**Work instruction:** Give back an exact copy of the lines below, from the first through the line with "12 bits; it"; please stop there.

┌─ Source records

import Summits.QuantumAdvantage.QuantumAdvantage.Theorems.CubicForrelationNearExactIsExactTwelveZ768OffDiv4

/-!
# Crux `CubicForrelation.NearExactIsExact` (stmt-QuantumAdvantage-14043) — n = 12, configuration `#Z = 768` at level `≥ 6`:
  off-`Z` energy `≤ 127` already forces `4 ∣ e` off `Z` (a 10-flat avoiding `Z`)

Certificate seat `b2b-cforr-cert` (gen 26).  HONEST FRAMING: a finite-slice structure lemma (standard axioms) about cubic Boolean functions on
12 bits; it claims NO value of `θ₁₂`.  NOT summit progress.  It sharpens `tzo_off_div4` (…TwelveZ768OffDiv4, threshold `63`, a 9-flat) to the
threshold `127` — which covers the WHOLE open window `57/64 < Φ < 29/32` (there `Σ e² < 896`, so the off-`Z` energy is `≤ 896 − 768 − 1`).

Setting: `W_g = 64u''` (`g` cubic), `Z = {u'' even}` with `#Z = 768` (`Z` is stable under the period group `P`, `#P = 128`, gen 25's `tbc_*`),
`f` cubic, `e = u'' − (−1)^f` (even off `Z`).

THEOREM `tzo_off_div4_le127`: if `Σ_{x ∉ Z} e(x)² ≤ 127` then `4 ∣ e` off `Z`.
Proof.  Let `y₀ ∉ Z` with `e(y₀) ≡ 2 (mod 4)`.  Three directions `d₁, d₂, d₃` are chosen by counting so that `V₁₀ := P ⊕ ⟨d₁, d₂, d₃⟩` has
`2¹⁰` elements and the 10-flat `F := y₀ ⊕ V₁₀` misses `Z`: the `k`-th direction must avoid the current span (`128·2^{k−1}` points) and the
`2^{k−1}` translates `(y₀ ⊕ r) ⊕ Z` over the coset representatives `r` already present (`768` points each); for `k = 3` this forbids at most
`512 + 4·768 = 3584 < 4096` points.  On `F` the residual is even with 6-flat sums `≡ 0 (mod 4)` (`gh_flat_dvd`), so one round of wild-point
parity (`ws_erm_round`, Reed–Muller distance `2^{10−5} = 32` on the abstract 10-flat) gives `≥ 32` points of `F` with `e/2` odd, each costing
`e² ≥ 4`: off-`Z` energy `≥ 128`.  Contradiction.

Use (…TwelveZ768WindowDead): together with `tzd_Z768_div4_false` this kills the configuration `#Z = 768` on the whole open window.

References: MacWilliams–Sloane (1977) Ch. 13 §3 (Reed–Muller codes on a flat), Ch. 15; R. O'Donnell (2014) §3.3.  Axioms: the standard three.
-/

set_option linter.dupNamespace false -- D-0017: single-problem summit ⇒ `QuantumAdvantage.QuantumAdvantage` by design

noncomputable section

namespace Summit.QuantumAdvantage.QuantumAdvantage.Theorems.CubicForrelation.NearExactIsExact

open Finset
open Literature.Computability.QuantumComplexity
open Literature.Computability.QuantumComplexity.BuzetChailloux (bxor zeroVec bxor_bxor_cancel_left bxor_zeroVec zeroVec_bxor bxor_comm
  bxor_self)
open Literature.Computability.QuantumComplexity.DerivativeWalsh (W)

/-- xor bookkeeping: `(y ⊕ d) ⊕ c = (y ⊕ c) ⊕ d`. [folklore] -/
theorem tzo_swap (y d c : Fin (6 + 6) → Bool) : bxor (bxor y d) c = bxor (bxor y c) d := by
  funext k; simp only [bxor]; cases y k <;> cases d k <;> cases c k <;> rfl

/-- **Doubling an avoiding coset.**  If `y ⊕ V` and `(y ⊕ d) ⊕ V` both miss `Z`, so does `y ⊕ (V ∪ (d ⊕ V))`. [folklore] -/
theorem tzo_avoid_double (Z V : Finset (Fin (6 + 6) → Bool)) (y d : Fin (6 + 6) → Bool)
    (h1 : ∀ v ∈ V, bxor y v ∉ Z) (h2 : ∀ v ∈ V, bxor (bxor y d) v ∉ Z) :
    ∀ v ∈ V ∪ V.image (bxor d), bxor y v ∉ Z := by
  intro v hv
  rcases mem_union.1 hv with hv | hv
  · exact h1 v hv
  · obtain ⟨w, hw, rfl⟩ := mem_image.1 hv
    rw [← iw_bxor_assoc]
    exact h2 w hw

/-- **Off-`Z` energy `≤ 127` forces `4 ∣ e` off `Z`** for a level-`≥ 6` side with `#Z = 768` (module docstring).  Finite-slice statement,
NOT summit progress. [this work] -/
theorem tzo_off_div4_le127 (f g : (Fin (6 + 6) → Bool) → Bool) (hf : IsDegLeFun 3 f) (hg : IsDegLeFun 3 g)
    (u'' : (Fin (6 + 6) → Bool) → ℤ) (hu'' : ∀ x, W (fun y => signOf (g y)) x = (2 : ℝ) ^ 6 * (u'' x : ℝ))
    (h768 : #(univ.filter fun x : Fin (6 + 6) → Bool => ¬ Odd (u'' x)) = 768)
    (hoff : ∑ x ∈ univ.filter (fun x => x ∉ univ.filter (fun x : Fin (6 + 6) → Bool => ¬ Odd (u'' x))),
      (u'' x - sZ (f x)) ^ 2 ≤ 127) :
    ∀ y, y ∉ (univ.filter fun x : Fin (6 + 6) → Bool => ¬ Odd (u'' x)) → (4 : ℤ) ∣ u'' y - sZ (f y) := by
  classical
  set Z := univ.filter (fun x : Fin (6 + 6) → Bool => ¬ Odd (u'' x)) with hZdef
  set P := (univ.filter fun a : Fin (6 + 6) → Bool => ∀ x, decide (Odd (u'' (bxor x a))) = decide (Odd (u'' x))) with hPdef
  set e : (Fin (6 + 6) → Bool) → ℤ := fun x => u'' x - sZ (f x) with hedef
  show ∀ y, y ∉ Z → (4 : ℤ) ∣ e y
  by_contra hcon
  push Not at hcon
  obtain ⟨y₀, hy₀, hy₀4⟩ := hcon
  have hP0 : zeroVec ∈ P := tbc_P_zero u''
  have hPadd : ∀ a ∈ P, ∀ b ∈ P, bxor a b ∈ P := tbc_P_add u''
  have hZst : ∀ x ∈ Z, ∀ a ∈ P, bxor x a ∈ Z := fun x hx a ha => tbc_Z_stable u'' hx ha
  have hP : #P = 128 := tbc_card_P g hg u'' hu'' h768
  have huniv : #(univ : Finset (Fin (6 + 6) → Bool)) = 4096 := by simp
  have hout : ∀ x, x ∉ Z → ∀ p ∈ P, bxor x p ∉ Z := by
    intro x hx p hp h
    apply hx
    have h' := hZst _ h _ hp
    rwa [iw_bxor_assoc, bxor_self, bxor_zeroVec] at h'
  have heven : ∀ x, x ∉ Z → Even (e x) := fun x hx => gh_even_off f u'' x hx
  -- membership in a translate of `Z`
  have himZ : ∀ c d : Fin (6 + 6) → Bool, d ∉ Z.image (bxor c) → bxor c d ∉ Z :=
    fun c d hd h => hd (mem_image.2 ⟨bxor c d, h, bxor_bxor_cancel_left c d⟩)
  -- the first transversal direction
  obtain ⟨d₁, -, hd₁⟩ : ∃ d₁ ∈ (univ : Finset (Fin (6 + 6) → Bool)), d₁ ∉ P ∪ Z.image (bxor y₀) :=
    exists_mem_notMem_of_card_lt_card (by
      rw [huniv]
      calc #(P ∪ Z.image (bxor y₀)) ≤ #P + #(Z.image (bxor y₀)) := card_union_le _ _
        _ ≤ 128 + 768 := Nat.add_le_add hP.le (card_image_le.trans h768.le)
        _ < 4096 := by norm_num)
  rw [mem_union, not_or] at hd₁
  have hy₁ : bxor y₀ d₁ ∉ Z := himZ y₀ d₁ hd₁.2
  set V₈ := P ∪ P.image (bxor d₁) with hV₈
  obtain ⟨h80, h8add, h8sub, h8d, -⟩ := fo_double_closed P hP0 hPadd d₁
  have h8card : #V₈ = 256 := by rw [hV₈, tzo_double_card P hPadd d₁ hd₁.1, hP]
  -- the second transversal direction
  obtain ⟨d₂, -, hd₂⟩ : ∃ d₂ ∈ (univ : Finset (Fin (6 + 6) → Bool)),
      d₂ ∉ V₈ ∪ Z.image (bxor y₀) ∪ Z.image (bxor (bxor y₀ d₁)) :=
    exists_mem_notMem_of_card_lt_card (by
      rw [huniv]
      calc #(V₈ ∪ Z.image (bxor y₀) ∪ Z.image (bxor (bxor y₀ d₁)))
          ≤ #(V₈ ∪ Z.image (bxor y₀)) + #(Z.image (bxor (bxor y₀ d₁))) := card_union_le _ _
        _ ≤ (#V₈ + #(Z.image (bxor y₀))) + #(Z.image (bxor (bxor y₀ d₁))) := Nat.add_le_add_right (card_union_le _ _) _
        _ ≤ (256 + 768) + 768 :=
          Nat.add_le_add (Nat.add_le_add h8card.le (card_image_le.trans h768.le)) (card_image_le.trans h768.le)
        _ < 4096 := by norm_num)
  rw [mem_union, mem_union, not_or, not_or] at hd₂
  have hy₂ : bxor y₀ d₂ ∉ Z := himZ y₀ d₂ hd₂.1.2
  have hy₁₂ : bxor (bxor y₀ d₁) d₂ ∉ Z := himZ (bxor y₀ d₁) d₂ hd₂.2
  set V₉ := V₈ ∪ V₈.image (bxor d₂) with hV₉
  obtain ⟨h90, h9add, h9sub, h9d, -⟩ := fo_double_closed V₈ h80 h8add d₂
  have h9card : #V₉ = 512 := by rw [hV₉, tzo_double_card V₈ h8add d₂ hd₂.1.1, h8card]
  -- avoiding: `y₀ ⊕ V₈`, `(y₀ ⊕ d₂) ⊕ V₈`, hence `y₀ ⊕ V₉`
  have hA_P : ∀ y, y ∉ Z → ∀ v ∈ P, bxor y v ∉ Z := fun y hy v hv => hout y hy v hv
  have hA_8 : ∀ y, y ∉ Z → bxor y d₁ ∉ Z → ∀ v ∈ V₈, bxor y v ∉ Z :=
    fun y hy hy1 => tzo_avoid_double Z P y d₁ (hA_P y hy) (hA_P _ hy1)
  have hA_9 : ∀ y, y ∉ Z → bxor y d₁ ∉ Z → bxor y d₂ ∉ Z → bxor (bxor y d₂) d₁ ∉ Z → ∀ v ∈ V₉, bxor y v ∉ Z :=
    fun y hy hy1 hy2 hy21 => tzo_avoid_double Z V₈ y d₂ (hA_8 y hy hy1) (hA_8 _ hy2 hy21)
  have hy₂₁ : bxor (bxor y₀ d₂) d₁ ∉ Z := by rw [tzo_swap]; exact hy₁₂
  have hV9avoid : ∀ v ∈ V₉, bxor y₀ v ∉ Z := hA_9 y₀ hy₀ hy₁ hy₂ hy₂₁
  -- the third transversal direction
  obtain ⟨d₃, -, hd₃⟩ : ∃ d₃ ∈ (univ : Finset (Fin (6 + 6) → Bool)),
      d₃ ∉ V₉ ∪ Z.image (bxor y₀) ∪ Z.image (bxor (bxor y₀ d₁)) ∪ Z.image (bxor (bxor y₀ d₂)) ∪
        Z.image (bxor (bxor (bxor y₀ d₂) d₁)) :=
    exists_mem_notMem_of_card_lt_card (by
      rw [huniv]
      have hZi : ∀ c : Fin (6 + 6) → Bool, #(Z.image (bxor c)) ≤ 768 := fun c => card_image_le.trans h768.le
      calc #(V₉ ∪ Z.image (bxor y₀) ∪ Z.image (bxor (bxor y₀ d₁)) ∪ Z.image (bxor (bxor y₀ d₂)) ∪
              Z.image (bxor (bxor (bxor y₀ d₂) d₁)))
          ≤ #(V₉ ∪ Z.image (bxor y₀) ∪ Z.image (bxor (bxor y₀ d₁)) ∪ Z.image (bxor (bxor y₀ d₂))) +
              #(Z.image (bxor (bxor (bxor y₀ d₂) d₁))) := card_union_le _ _
        _ ≤ (#(V₉ ∪ Z.image (bxor y₀) ∪ Z.image (bxor (bxor y₀ d₁))) + #(Z.image (bxor (bxor y₀ d₂)))) + 768 :=
              Nat.add_le_add (card_union_le _ _) (hZi _)
        _ ≤ ((#(V₉ ∪ Z.image (bxor y₀)) + #(Z.image (bxor (bxor y₀ d₁)))) + 768) + 768 :=
              Nat.add_le_add_right (Nat.add_le_add (card_union_le _ _) (hZi _)) _
        _ ≤ (((#V₉ + #(Z.image (bxor y₀))) + 768) + 768) + 768 :=
              Nat.add_le_add_right (Nat.add_le_add_right (Nat.add_le_add (card_union_le _ _) (hZi _)) _) _
        _ ≤ (((512 + 768) + 768) + 768) + 768 :=
              Nat.add_le_add_right (Nat.add_le_add_right (Nat.add_le_add_right (Nat.add_le_add h9card.le (hZi _)) _) _) _
        _ < 4096 := by norm_num)
  simp only [mem_union, not_or] at hd₃
  obtain ⟨⟨⟨⟨hd₃V, hd₃0⟩, hd₃1⟩, hd₃2⟩, hd₃21⟩ := hd₃
  have hy₃ : bxor y₀ d₃ ∉ Z := himZ y₀ d₃ hd₃0
  have hy₃₁ : bxor (bxor y₀ d₃) d₁ ∉ Z := by rw [tzo_swap]; exact himZ _ d₃ hd₃1
  have hy₃₂ : bxor (bxor y₀ d₃) d₂ ∉ Z := by rw [tzo_swap]; exact himZ _ d₃ hd₃2
  have hy₃₂₁ : bxor (bxor (bxor y₀ d₃) d₂) d₁ ∉ Z := by
    rw [tzo_swap (bxor y₀ d₃) d₂ d₁, tzo_swap y₀ d₃ d₁, ← tzo_swap (bxor y₀ d₁) d₂ d₃, ← tzo_swap y₀ d₂ d₁]
    exact himZ _ d₃ hd₃21
  set V₁₀ := V₉ ∪ V₉.image (bxor d₃) with hV₁₀
  obtain ⟨h100, h10add, h10sub, h10d, -⟩ := fo_double_closed V₉ h90 h9add d₃
  have h10card : #V₁₀ = 2 ^ 10 := by rw [hV₁₀, tzo_double_card V₉ h9add d₃ hd₃V, h9card]; norm_num
  -- the 10-flat `F = y₀ ⊕ V₁₀` misses `Z`
  set F := V₁₀.image (bxor y₀) with hF
  have hV10avoid : ∀ v ∈ V₁₀, bxor y₀ v ∉ Z :=
    tzo_avoid_double Z V₉ y₀ d₃ hV9avoid (hA_9 _ hy₃ hy₃₁ hy₃₂ hy₃₂₁)
  have hFZ : ∀ x ∈ F, x ∉ Z := by
    intro x hx
    obtain ⟨v, hv, rfl⟩ := mem_image.1 hx
    exact hV10avoid v hv
  have hFst : ∀ x, x ∈ F → ∀ a ∈ V₁₀, bxor x a ∈ F := fun x hx a ha => fl1_coset_vadd h10add rfl hx ha
  have hy₀F : y₀ ∈ F := mem_image.2 ⟨zeroVec, h100, bxor_zeroVec y₀⟩
  -- 6-flat sums of the residual are `≡ 0 (mod 4)`
  have hflat6 : ∀ (b : Fin (6 + 6) → Bool) (a : Fin 6 → Fin (6 + 6) → Bool),
      (4 : ℤ) ∣ ∑ ε : Fin 6 → Bool, e (fun j => b j ^^ decide (Odd #(univ.filter fun i => ε i && a i j))) := by
    intro b a
    have h := gh_flat_dvd (e := 2) f g hf hg u'' hu'' b a (by norm_num) (by norm_num)
    rwa [show ((2 : ℤ) ^ 2) = 4 by norm_num] at h
  -- one round of wild-point parity on `F`
  have hp2 : ∀ y, y ∉ Z → e y = 2 * (e y / 2) := fun y hy =>
    (Int.mul_ediv_cancel' (even_iff_two_dvd.1 (heven y hy))).symm
  rcases ws_erm_round V₁₀ h100 h10add h10card y₀ (fun y => e y / 2) 5 (fun b hb a ha => by
      have hpts : ∀ ε : Fin (5 + 1) → Bool, (fun j => b j ^^ decide (Odd #(univ.filter fun i => ε i && a i j))) ∈ F :=
        fun ε => ws_flatPt_mem V₁₀ h100 (· ∈ F) hFst (5 + 1) b hb a ha ε
      have h4 := hflat6 b a
      rw [sum_congr rfl fun ε _ => hp2 _ (hFZ _ (hpts ε)), ← mul_sum] at h4
      obtain ⟨k, hk⟩ := h4
      exact ⟨k, by linarith⟩) with hev | hbig
  · have h := hev y₀ hy₀F
    apply hy₀4
    obtain ⟨k, hk⟩ := h
    exact ⟨k, by rw [hp2 y₀ hy₀, hk]; ring⟩
  · have hcount : (4 : ℤ) * #(F.filter fun x => Odd (e x / 2)) ≤ 127 := by
      calc (4 : ℤ) * #(F.filter fun x => Odd (e x / 2)) = ∑ x ∈ F.filter (fun x => Odd (e x / 2)), (4 : ℤ) := by
            rw [sum_const, nsmul_eq_mul, mul_comm]
        _ ≤ ∑ x ∈ F.filter (fun x => Odd (e x / 2)), e x ^ 2 := by
            refine sum_le_sum fun x hx => ?_
            have hx' := mem_filter.1 hx
            have hxZ : x ∉ Z := hFZ x hx'.1
            have h0' := Int.odd_iff.1 hx'.2
            have h2 := hp2 x hxZ
            have : e x ≤ -2 ∨ 2 ≤ e x := by omega
            have := tp_sq_ge (k := 2) (by norm_num) this
            linarith
        _ ≤ ∑ x ∈ univ.filter (fun x => x ∉ Z), e x ^ 2 :=
            sum_le_sum_of_subset_of_nonneg (fun x hx => mem_filter.2 ⟨mem_univ _, hFZ x (mem_filter.1 hx).1⟩)
              fun x _ _ => sq_nonneg _
        _ ≤ 127 := hoff
    change 2 ^ 10 ≤ 2 ^ 5 * #(F.filter fun x => Odd (e x / 2)) at hbig
    norm_num at hbig
    have : (32 : ℤ) ≤ #(F.filter fun x => Odd (e x / 2)) := by exact_mod_cast (by omega)
    linarith

end Summit.QuantumAdvantage.QuantumAdvantage.Theorems.CubicForrelation.NearExactIsExact

end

└─

**Final answer:**
import Summits.QuantumAdvantage.QuantumAdvantage.Theorems.CubicForrelationNearExactIsExactTwelveZ768OffDiv4

/-!
# Crux `CubicForrelation.NearExactIsExact` (stmt-QuantumAdvantage-14043) — n = 12, configuration `#Z = 768` at level `≥ 6`:
  off-`Z` energy `≤ 127` already forces `4 ∣ e` off `Z` (a 10-flat avoiding `Z`)

Certificate seat `b2b-cforr-cert` (gen 26).  HONEST FRAMING: a finite-slice structure lemma (standard axioms) about cubic Boolean functions on
12 bits; it claims NO value of `θ₁₂`.  NOT summit progress.  It sharpens `tzo_off_div4` (…TwelveZ768OffDiv4, threshold `63`, a 9-flat) to the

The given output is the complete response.